I spent most of my class fantasising about giving a blow job to that guy. TMI? Okay, yes, maybe, but that's actually not my point. (Yes, I actually have a point this time.) See that first sentence there? The thing is, I could never ever write it in Croatian. It would sound too crude, too dirty, too vulgar. It's liberating, writing in English. I love it so much, but I am detached from it nonetheless. Words I say in English are just that, words. They're not... How do I explain it? It's not that they're not my thoughts, because clearly, they are, but they're not inherently a part of me. Am I making any sense? I believe I could describe having sex in minute detail as long as I'm doing it in English. (Doing it as in writing about it, not doing it as in, you know, doing it.) Another reason for this is probably all the slash I've been reading.
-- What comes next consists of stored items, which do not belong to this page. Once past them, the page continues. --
/-! ## §1. Fibre forms: `e(K_{x₀}/ℚ_p) ∣ 15·l` at a rational pole with one radicand a `p`-unit and the other WITHOUT a square root in `F` -/

/-- **`p ∣ b` form** (`λ = a/c`, `λ − 1 = −b/c`): for a genuine Θ-volume datum `T` at `(ratPoint q, l)`, a prime `p ∉ {2, 3, 5, l}` with
`ord_p j(q) < 0` and `|q|_p = 1`, and NO `x ∈ T.F` with `x² = q − 1`, EVERY fibre point `x₀ ∣ p` of the `K`-level pilot datum has
**`e(K_{x₀}/ℚ_p) ∣ 15·l` and `p ∤ e(K_{x₀}/ℚ_p)`**: `E_q` is multiplicative at `p` over `ℚ` (`q ≡ 1`, Silverman VII.5.4 (c) Case 2 — the
tree's `RatPointEven.legendre_hasMultiplicativeReductionAt_of_even` at `ord_p q = 0`), inertia fixes `√−1`, `√q`, and `√(q−1)` is not a
generator of `T.F` (this seat's `Cor22.ThetaVolumeDatumAt.ramificationIdx_int_dvd_fifteen_mul_ratPoint_of_sq_ne`, p499282); NO parity
hypothesis on `ord_p(q − 1)`. [cite: Mochizuki2012, IUTchI Ex. 3.2 (iv) p. 71; IUTchIV Thm. 1.10 p. 22 and proof Steps (ii)–(iii) p. 24–26]
[cite: SilvermanATAEC1994, V.4–V.5 and Exercise 5.13 (b)] [claim: Mochizuki2012, status: disputed] -/
theorem GenuineK.absRamificationIdx_kOf_dvd_fifteen_mul_ratPoint_of_sq_ne_sub_one {q : ℚ} {l : ℕ}
    (T : Cor22.ThetaVolumeDatumAt (ratPoint q) l)
    (pp : Nat.Primes) (hp2 : (pp : ℕ) ≠ 2) (hp3 : (pp : ℕ) ≠ 3) (hp5 : (pp : ℕ) ≠ 5) (hpl : (pp : ℕ) ≠ l)
    (hpole : ∀ v : HeightOneSpectrum (𝓞 ℚ), Rat.HeightOneSpectrum.natGenerator v = pp →
      Literature.IUT.LogVolume.ord ℚ v (Cor22.jInv q) < 0)
    (hunit : ∀ v : HeightOneSpectrum (𝓞 ℚ), Rat.HeightOneSpectrum.natGenerator v = pp → v.valuation ℚ q = 1)
    (hns : letI := T.instFieldF; letI := T.instAlgebraF; ¬ IsSquare (algebraMap (ratPoint q).F T.F ((q - 1 : ℚ)))) :
    letI := T.instFieldF; letI := T.instNumberFieldF; letI := T.instAlgebraF; letI := T.instFieldK
    letI := T.instNumberFieldK; letI := T.instAlgebraK; letI := T.instFieldFbar; letI := T.instAlgebraFbar
    letI := T.instAlgebraKFbar; letI := T.instIsElliptic
    haveI : Fact (pp : ℕ).Prime := ⟨pp.2⟩
    ∀ x₀ : (thetaIndex (pilotDataOfK T.D T.K)).Fibre (.inr pp),
      absRamificationIdx (pp : ℕ) (kOf (pilotDataOfK T.D T.K) pp.1 x₀) ∣ 15 * l ∧
      ¬ (pp : ℕ) ∣ absRamificationIdx (pp : ℕ) (kOf (pilotDataOfK T.D T.K) pp.1 x₀) := by
  -- adapted from abc-iut-w4-d087's `GenuineK.absRamificationIdx_kOf_dvd_fifteen_mul_ratPoint` (Cor312GenuineKLocalTypeFifteenRatPoint.lean)
  letI := T.instFieldF; letI := T.instNumberFieldF; letI := T.instAlgebraF; letI := T.instFieldK
  letI := T.instNumberFieldK; letI := T.instAlgebraK; letI := T.instFieldFbar; letI := T.instAlgebraFbar
  letI := T.instAlgebraKFbar; letI := T.instIsElliptic
  haveI : Fact (pp : ℕ).Prime := ⟨pp.2⟩
  set X := pilotDataOfK T.D T.K with hXdef
  intro x₀
  set w := placeOf X pp.1 x₀ with hwdef
  have hpw : ((pp : ℕ) : 𝓞 T.K) ∈ w.asIdeal := natCast_mem_placeOf X pp.1 x₀
  have hwchar : residueChar T.K w = (pp : ℕ) := residueChar_eq_of_natCast_mem pp.1 hpw
  -- the norm-defined `e(K_{x₀}/ℚ_p)` is `e(w | p)`
  have hekOf : absRamificationIdx (pp : ℕ) (kOf X pp.1 x₀) = w.asIdeal.ramificationIdx ℤ := by
    rw [show absRamificationIdx (pp : ℕ) (kOf X pp.1 x₀) =
        absRamificationIdx (pp : ℕ) (RescaledCompletion T.K pp.1 (placeOf X pp.1 x₀) hpw) from rfl,
      absRamificationIdx_rescaledCompletion]
  have hnot : (pp : ℕ) ∉ ({2, 3, 5, l} : Finset ℕ) := by
    simp only [Finset.mem_insert, Finset.mem_singleton, not_or]
    exact ⟨hp2, hp3, hp5, hpl⟩
  -- `ord_p q = 0` is EVEN
  have hev : ∀ v : HeightOneSpectrum (𝓞 ℚ), Rat.HeightOneSpectrum.natGenerator v = pp →
      ∃ m : ℤ, v.valuation ℚ q = WithZero.exp (2 * m) :=
    fun v hv => ⟨0, by rw [hunit v hv, mul_zero, WithZero.exp_zero]⟩
  -- `q − 1 ≠ 0`: otherwise `0 ∈ T.F` is a square root of `q − 1`
  have hq1 : q - 1 ≠ 0 := by
    intro h
    refine hns ⟨0, ?_⟩
    rw [mul_zero, h]
    exact map_zero _
  have hns' := forall_sq_ne_sub_one_of_not_isSquare T hns
  have hdvd : w.asIdeal.ramificationIdx ℤ ∣ 15 * l :=
    T.ramificationIdx_int_dvd_fifteen_mul_ratPoint_of_sq_ne hnot
      (fun v hv => by
        obtain ⟨m, hm⟩ := hev v hv
        exact RatPointEven.legendre_hasMultiplicativeReductionAt_of_even v (by rw [hv]; exact hp2) (hpole v hv) hm hq1)
      (Or.inl hev) (Or.inr hns') w hwchar
  rw [hekOf]
  refine ⟨hdvd, fun h => ?_⟩
  -- `p ∤ 15·l` for a prime `p ∉ {2, 3, 5, l}`
  have h' : (pp : ℕ) ∣ 15 * l := h.trans hdvd
  have hl : l.Prime := T.D.l_prime
  rcases (Nat.Prime.dvd_mul pp.2).1 h' with h15 | hll
  · have h15' : (pp : ℕ) ∣ 3 * 5 := by norm_num; exact h15
    rcases (Nat.Prime.dvd_mul pp.2).1 h15' with h3' | h5'
    · exact hp3 ((Nat.prime_dvd_prime_iff_eq pp.2 Nat.prime_three).1 h3')
    · exact hp5 ((Nat.prime_dvd_prime_iff_eq pp.2 Nat.prime_five).1 h5')
  · exact hpl ((Nat.prime_dvd_prime_iff_eq pp.2 hl).1 hll)
import Summits.CriticalPhenomena.SAWScalingLimit.Theses.SAWLeftRightFKG
import Literature.Probability.RandomPlanarGeometry.EdgeFugacitySAW

/-!
# Line `kesten-loop-towers` for crux `SAWLeftRightFKG.LeftRightFKG` (stmt-CriticalPhenomena-11232)

Skeleton (crux-plan, planner-cruxplan-stmt-CriticalPhenomena-11232-kesten-loop-towers-0, 2026-08-16) of
idea card `Cruxes/LeftRightFKG/Ideas/kesten-loop-towers.md` (crux-ideate r1 ideator 1; triage r1-1: **pass**),
lined — as the triage panel recommends — as ONE skeleton with the companion card `corner-localisation`
(its fugacity-blind reduction is `stub_reduction`), and with both triage sharpenings built in:
(a) the circular clause "`R_good ≥ −Σ_disjoint`" of the card's transfer is replaced by the STRUCTURAL
transport bound `stub_transport` (`R_good + ½·Σ_disjoint ≥ 0`, i.e. `|R_good| ≤ ½ Σ_disjoint` on the
relevant side; data: `|R_good|/Σ_disjoint ≤ 1.4·10⁻³` on every box/band computed); (b) the `x ≤ x_c`
content is isolated in exactly two stubs (`stub_corewise`, `stub_transport`) stated for the capped
edge-weighted class, everything else being fugacity-free finite combinatorics / planar topology.

THE LINE. An INSTANCE (`Inst`) is the crux's own data at mesh 1 — a closed lattice walk `C` of `ℤ²`,
the enclosed sites `encl C = {v | wind(C, v) ≠ 0}`, endpoints `a, b` lattice-adjacent to `C` — together
with a symmetric edge weight `0 ≤ y` (Grimmett–Li weighted SAW, `SAW.edgeFugacityWeight`; `y ≡ x_c` is the
crux, `y(e) = 0` emulates a deleted boundary edge, needed by the reduction). Chords are the SAWs of `ℤ²`
from `a` to `b` through `encl C` (`SAW.RestrictedSAW`), ordered left–right by `lrLE` (lens-loop winding
`≥ 0`, verbatim the crux's `le`). For a first-step up-set `A` and a last-step up-set `B` the corner
covariance is `w(univ)w(A∩B) − w(A)w(B) = det := Σ_{ordered pairs P=(α,β)} sgn(P)·w(α)w(β)`,
`sgn = +1` on NESTED pairs (`α ∈ A∩B, β ∈ Aᶜ∩Bᶜ`), `−1` on CROSSED pairs (`α ∈ A∖B, β ∈ B∖A`), `0` else.
FIRST-MEETING SURGERY (generic graph theory, `firstMeet/peelWalks/peel/core`): `p` = first interior vertex
of `α` on `β`, `r` = first interior vertex of `β` on `α`; DISJOINT (`p, r` absent), GOOD (`p = r`), BAD
(`p ≠ r`); a bad pair peels to `ρ(α,β) = (α[a,p]·β[p,b], β[a,r]·α[r,b])` — two SAWs again, end-edge classes
swapped, the closed walk `α[p,r]·β[r,p]` (≥ 2 edges) excised, weight factorised; iterating `ρ` gives the
CORE `core P`, which is disjoint or good. Hence, instance by instance,
`det = D + R`, `D := Σ_{P : core P disjoint} sgn·w` (`= Σ_{disjoint cores c} x^{|c|}·(E₀−E₁+E₂−…)(c)`,
the alternating loop-tower series of the card), `R := Σ_{P : core P good} sgn·w` (`R_good`; its tower-free
part cancels exactly under the single-switch involution).
* `stub_reduction` (card corner-localisation, fugacity-blind, CAPPED instancewise form demanded by triage):
  `CornerDet ycap → PALe ycap` for every pointwise cap `ycap` — corner covariances `≥ 0` throughout the class
  `{0 ≤ y ≤ ycap}` (closed under zeroing an edge and splicing a backtrack into `C`) give positive association
  throughout the class (first/last-step splitting + endpoint monotonicity + two-point Chebyshev; induction
  on the number of positive-weight edges).
* `stub_carrier`: `PALe x_c → LeftRightFKG` (mesh scaling of `wind`, `encl C` at mesh 1 ↔ the crux's
  `Ω`-sites / largest component `meshDomain`, `RestrictedSAW ↔ DomainSAW`, `dartWeight_const`; plus the
  finiteness of `encl C`, a field of `Inst`).
* `stub_comparable` (planarity, used once): two internally disjoint chords of `ℤ²` are `lrLE`-comparable
  (their lens is a rectilinear Jordan polygon: `wind ∈ {0, +1}` or `{0, −1}`); so a CROSSED pair meets and
  a disjoint core is never crossed.
* `stub_peel` (generic simple graph): validity / class swap / length drop / weight factorisation of `ρ`.
* `stub_corewise` (OPEN CONTENT, hardest): at `0 ≤ y ≤ x_c`, every disjoint non-crossed core `c` has
  fibre `Σ_{P : core P = c} sgn(P)·w(P) ≥ 0` (corewise positivity of the alternating tower series).
* `stub_transport` (open, triage sharpening (a)): at `0 ≤ y ≤ x_c`, `R + D/2 ≥ 0`.
* `LeftRightFKG_of` — the kernel-checked composition: `det = D + R` (trichotomy + termination of `ρ` from
  `stub_peel`), `D = Σ_c [c disjoint]·fibre(c) ≥ 0` (`stub_corewise` + `stub_comparable`), `R ≥ −D/2`
  (`stub_transport`), so `CornerDet x_c`; then `stub_reduction`, `stub_carrier`.

Disproof.lean: none exists for this crux at planning time (payload `disproof_path` absent on disk;
`ledger crux ls stmt-CriticalPhenomena-11232` lists Ideas/, SketchIdeator1.lean, NegativeNotes, TRIAGE-r1-1.md
only), so no `_false_without_<H>` theorem is on record and no `Theorems/LeftRightFKG/Negative/*` lemma has
landed. The stub set answers instead to the refuter crux-attack on the item (EVIDENCE.md 2026-08-15T17:47Z):
adjacency of the endpoints to `C` is kept in `Inst` (necessary: interior endpoints kill PA at every
fugacity), nothing is claimed for `x > x_c` (`NotFKGAtOne`; on the 5×4-vertex box at `x = 1`:
`D = +1536`, `R = −2464`), and the first-to-fail corner family is exactly what `CornerDet` quantifies.
Negatives index: stmt-0772 (all-δ tightness), stmt-8261 (Hadamard-power infinite divisibility) — unrelated.
Toy validation of the DEFINITIONS typed below (this seat, `toys/towers.py`, pure python, exact enumeration,
all ordered signed pairs): 4×4-vertex box `det = D = 1.2219·10⁻⁴`, `R = 0`, 42 disjoint cores, 0 negative
fibres; 5×4: `det = 4.4668·10⁻⁵ = D + R`, `D = 4.4674·10⁻⁵`, `R = −6.04·10⁻⁹`, 205 cores, 0 negative;
every assertion of `stub_peel`/`stub_comparable` (r after p on α, validity, class swap, length drop,
disjoint core ⇒ nested, `sgn(P) = (−1)^{height}`) holds on all 4 264 / 118 056 / 9 056 968 signed pairs
(4×4 / 5×4 / 5×5 vertices; 5×5: `det = 2.3591·10⁻⁵`, `D = 2.3597·10⁻⁵`, `R = −6.14·10⁻⁹`, 1 799 cores,
0 negative, min alternating sum `.2552`); random inhomogeneous `y ∈ [0,x_c]^E` (300 / 300 / 40 trials) and
random `{0,x_c}`-valued `y` (97 / 99 / 16 non-degenerate trials): 0 violations of `stub_corewise` /
`stub_transport` / `CornerDet`.
-/

namespace Summit.CriticalPhenomena.SAWScalingLimit.Cruxes.LeftRightFKG.KestenLoopTowers

open MeasureTheory
open Literature.Probability.LatticeModels Literature.Probability.RandomPlanarGeometry
open Summit.CriticalPhenomena.SAWScalingLimit.Theses

set_option linter.unusedVariables false
set_option linter.dupNamespace false

noncomputable section

/-! ## 1. First-meeting surgery on pairs of self-avoiding walks (generic simple graph) -/

section Surgery

variable {V : Type*} [DecidableEq V] {G : SimpleGraph V} {S : Set V} {a b : V}

/-- The FIRST MEETING of `α` with `β`: the first interior vertex of `α` (in order from `a`; interior =
`≠ a, b`) lying on `β`; `none` if the two walks are internally disjoint. -/
def firstMeet (α β : G.Walk a b) : Option V :=
  α.support.tail.find? fun v => decide (v ≠ b ∧ v ∈ β.support)

/-- Internally disjoint pair: no interior vertex of `α` lies on `β`. -/
def IsDisjointPair (α β : G.Walk a b) : Prop :=
  firstMeet α β = none

/-- GOOD pair: the first meeting of `α` with `β` is also the first meeting of `β` with `α` (`p = r`; the
single tail switch at `p` is then a weight-preserving, class-swapping involution). -/
def IsGoodPair (α β : G.Walk a b) : Prop :=
  ∃ p, firstMeet α β = some p ∧ firstMeet β α = some p

/-- BAD pair: both first meetings exist and differ (`p ≠ r`); these are the pairs the peel `ρ` acts on. -/
def IsBadPair (α β : G.Walk a b) : Prop :=
  ∃ p r, firstMeet α β = some p ∧ firstMeet β α = some r ∧ p ≠ r

/-- The PEEL `ρ` on raw walks: with `p = firstMeet α β`, `r = firstMeet β α`, write
`α = α₁(a→p)·α₂(p→r)·α₃(r→b)`, `β = β₁(a→r)·β₂(r→p)·β₃(p→b)` and return `(α₁·β₃, β₁·α₃)` — the closed
walk `α₂·β₂` through `p` and `r` is excised. Junk value `(α, β)` when a first meeting is absent or a
membership guard fails (for a bad pair of paths no guard fails: `stub_peel`). -/
def peelWalks (α β : G.Walk a b) : G.Walk a b × G.Walk a b :=
  match firstMeet α β, firstMeet β α with
  | some p, some r =>
    if hp : p ∈ α.support then
      if hr : r ∈ (α.dropUntil p hp).support then
        if hr' : r ∈ β.support then
          if hp' : p ∈ (β.dropUntil r hr').support then
            ((α.takeUntil p hp).append ((β.dropUntil r hr').dropUntil p hp'),
              (β.takeUntil r hr').append ((α.dropUntil p hp).dropUntil r hr))
          else (α, β)
        else (α, β)
      else (α, β)
    else (α, β)
  | _, _ => (α, β)

open Classical in
/-- The peel on pairs of SAWs through `S` (`SAW.RestrictedSAW G S a b`): the raw peel when the pair is
bad and the two peeled walks are again SAWs through `S` (always the case: `stub_peel`), the identity
otherwise (so disjoint and good pairs are fixed). -/
def peel (P : SAW.RestrictedSAW G S a b × SAW.RestrictedSAW G S a b) :
    SAW.RestrictedSAW G S a b × SAW.RestrictedSAW G S a b :=
  if h : IsBadPair P.1.walk P.2.walk ∧
      ((peelWalks P.1.walk P.2.walk).1.IsPath ∧ ∀ v ∈ (peelWalks P.1.walk P.2.walk).1.support, v ∈ S) ∧
      ((peelWalks P.1.walk P.2.walk).2.IsPath ∧ ∀ v ∈ (peelWalks P.1.walk P.2.walk).2.support, v ∈ S)
  then (⟨(peelWalks P.1.walk P.2.walk).1, h.2.1⟩, ⟨(peelWalks P.1.walk P.2.walk).2, h.2.2⟩)
  else P

/-- The CORE of a pair: peel until the pair is no longer bad (each peel removes `≥ 2` edges, so
`|α| + |β|` iterations suffice; `core_not_bad`). The number of peels performed is the tower height. -/
def core (P : SAW.RestrictedSAW G S a b × SAW.RestrictedSAW G S a b) :
    SAW.RestrictedSAW G S a b × SAW.RestrictedSAW G S a b :=
  peel^[P.1.walk.length + P.2.walk.length] P

theorem peel_of_not_bad {P : SAW.RestrictedSAW G S a b × SAW.RestrictedSAW G S a b}
    (h : ¬ IsBadPair P.1.walk P.2.walk) : peel P = P := by
  unfold peel
  split_ifs with h'
  · exact absurd h'.1 h
  · rfl

theorem not_isDisjointPair_of_isGoodPair {α β : G.Walk a b} (h : IsGoodPair α β) :
    ¬ IsDisjointPair α β := by
  obtain ⟨p, hp, -⟩ := h
  intro hd
  rw [IsDisjointPair] at hd
  rw [hd] at hp
  cases hp

/-- For paths, "some interior vertex of `β` lies on `α`" forces "some interior vertex of `α` lies on `β`". -/
theorem firstMeet_ne_none_of_firstMeet_eq_some {α β : G.Walk a b} (hβ : β.IsPath) {r : V}
    (h : firstMeet β α = some r) : firstMeet α β ≠ none := by
  have hpred := List.find?_some h
  have hmem : r ∈ β.support.tail := List.mem_of_find?_eq_some h
  simp only [decide_eq_true_eq] at hpred
  obtain ⟨hrb, hrα⟩ := hpred
  -- `r ≠ a`: the support of the path `β` is `a :: tail` without repetition
  have hra : r ≠ a := by
    intro hra
    have hnd := hβ.support_nodup
    rw [← SimpleGraph.Walk.cons_tail_support] at hnd
    exact (List.nodup_cons.1 hnd).1 (hra ▸ hmem)
  have hrtail : r ∈ α.support.tail := by
    have := hrα
    rw [← SimpleGraph.Walk.cons_tail_support, List.mem_cons] at this
    rcases this with h1 | h1
    · exact absurd h1 hra
    · exact h1
  have hrβ : r ∈ β.support := List.mem_of_mem_tail hmem
  intro hnone
  rw [firstMeet, List.find?_eq_none] at hnone
  exact hnone r hrtail (by simpa using And.intro hrb hrβ)

theorem isGoodPair_of_not_disjoint_not_bad {α β : G.Walk a b} (hα : α.IsPath)
    (hd : ¬ IsDisjointPair α β) (hb : ¬ IsBadPair α β) : IsGoodPair α β := by
  rw [IsDisjointPair] at hd
  obtain ⟨p, hp⟩ := Option.ne_none_iff_exists'.1 hd
  have hd' : firstMeet β α ≠ none :=
    firstMeet_ne_none_of_firstMeet_eq_some (α := β) (β := α) hα hp
  obtain ⟨r, hr⟩ := Option.ne_none_iff_exists'.1 hd'
  by_cases hpr : p = r
  · subst hpr
    exact ⟨p, hp, hr⟩
  · exact absurd ⟨p, r, hp, hr, hpr⟩ hb

/-- An internally disjoint pair shares only the endpoints. -/
theorem eq_or_eq_of_isDisjointPair {α β : G.Walk a b} (h : IsDisjointPair α β) {v : V}
    (hvα : v ∈ α.support) (hvβ : v ∈ β.support) : v = a ∨ v = b := by
  by_cases hva : v = a
  · exact Or.inl hva
  · right
    have hvtail : v ∈ α.support.tail := by
      rw [← SimpleGraph.Walk.cons_tail_support, List.mem_cons] at hvα
      rcases hvα with h1 | h1
      · exact absurd h1 hva
      · exact h1
    rw [IsDisjointPair, firstMeet, List.find?_eq_none] at h
    have := h v hvtail
    simp only [decide_eq_true_eq, not_and] at this
    by_contra hvb
    exact this hvb hvβ

end Surgery

/-! ## 2. Instances: the crux's lattice domains at mesh 1 with capped symmetric edge weights -/

/-- The lattice sites ENCLOSED by the closed lattice walk `C` (winding number `≠ 0` of its unit-mesh
polyline): the vertex set of the crux's discrete domain `Ω = {z | wind(C, z) ≠ 0}` at mesh `1`
(vertices on the trace have the junk value `wind = 0` and are excluded, as in the crux). -/
def encl {c : Site 2} (C : (zdGraph 2).Walk c c) : Set (Site 2) :=
  {v | Literature.Topology.PlaneTopology.wind
        (fun t : ℝ => Set.IccExtend zero_le_one (C.toCurve (meshPoint 1)) t - meshPoint 1 v) ≠ 0}

/-- The LEFT–RIGHT order of two chords of `ℤ²` with common endpoints: the lens loop `γ₁ · γ₂⁻¹` has
winding `≥ 0` about every point — verbatim the crux's `le`, at mesh `1`. -/
def lrLE {a b : Site 2} (γ₁ γ₂ : (zdGraph 2).Walk a b) : Prop :=
  ∀ z : ℂ, 0 ≤ Literature.Topology.PlaneTopology.wind
    (fun t : ℝ => Set.IccExtend zero_le_one ((γ₁.append γ₂.reverse).toCurve (meshPoint 1)) t - z)

/-- Chords: self-avoiding walks of `ℤ²` from `a` to `b` through the site set `S`
(`SAW.RestrictedSAW`, the carrier of `SAW.edgeFugacityWeight`). -/
abbrev Chord (S : Set (Site 2)) (a b : Site 2) : Type :=
  SAW.RestrictedSAW (zdGraph 2) S a b

/-- An INSTANCE of the capped edge-weighted class: the crux's data at mesh `1` (closed boundary walk
`C`, endpoints `a, b` lattice-adjacent to vertices `a', b'` of `C`) with a symmetric nonnegative edge
weight `y` (Grimmett–Li weighted SAW; `y ≡ x_c` is the crux, `y e = 0` deletes the edge `e`), and the
finiteness of the enclosed site set (always true — `wind` vanishes off a disc containing `C` — recorded as
a field so that every sum below is finite by `rfl`; `stub_carrier` discharges it). -/
structure Inst where
  c : Site 2
  a : Site 2
  b : Site 2
  a' : Site 2
  b' : Site 2
  C : (zdGraph 2).Walk c c
  y : Site 2 → Site 2 → ℝ
  mem_a' : a' ∈ C.support
  mem_b' : b' ∈ C.support
  adj_a : (zdGraph 2).Adj a a'
  adj_b : (zdGraph 2).Adj b b'
  y_nonneg : ∀ u v, 0 ≤ y u v
  y_symm : ∀ u v, y u v = y v u
  finite : (encl C).Finite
I've become desensitised when it comes to body parts and sex acts in writing. They're just words. They don't mean anything. In English. In Croatian, even thinking about writing the words down squicks me.
Recently I read The Time Traveler's Wife. The main characters have a lot of sex. And it bothered me! Just because I read it in Croatian. The author writes about sex without hesitation - not clinical descriptions, but no prettifying it either. She calls things with their names instead of using metaphors Harlequin way. And if it was in English, I'd be totally fine with it. This way, I felt uncomfortable. I have no problem with reading lines like these:
He tongues Jared fiercely for endless minutes, stabbing in deep, using spit and Jared's own precome to get him good and wet inside. It's a tight fit, when he slides a finger in to test; Jared clenches hard around him, groaning down low in his chest, every vein and muscle standing out in sharp relief on his arms as he grips the altar. Jensen works in a second finger, sliding his tongue in between, and smiles when Jared jerks at the first touch to his prostate.
But when I just think about translating it, I turn into a blushing fourteen year old. So stupid, isn't it?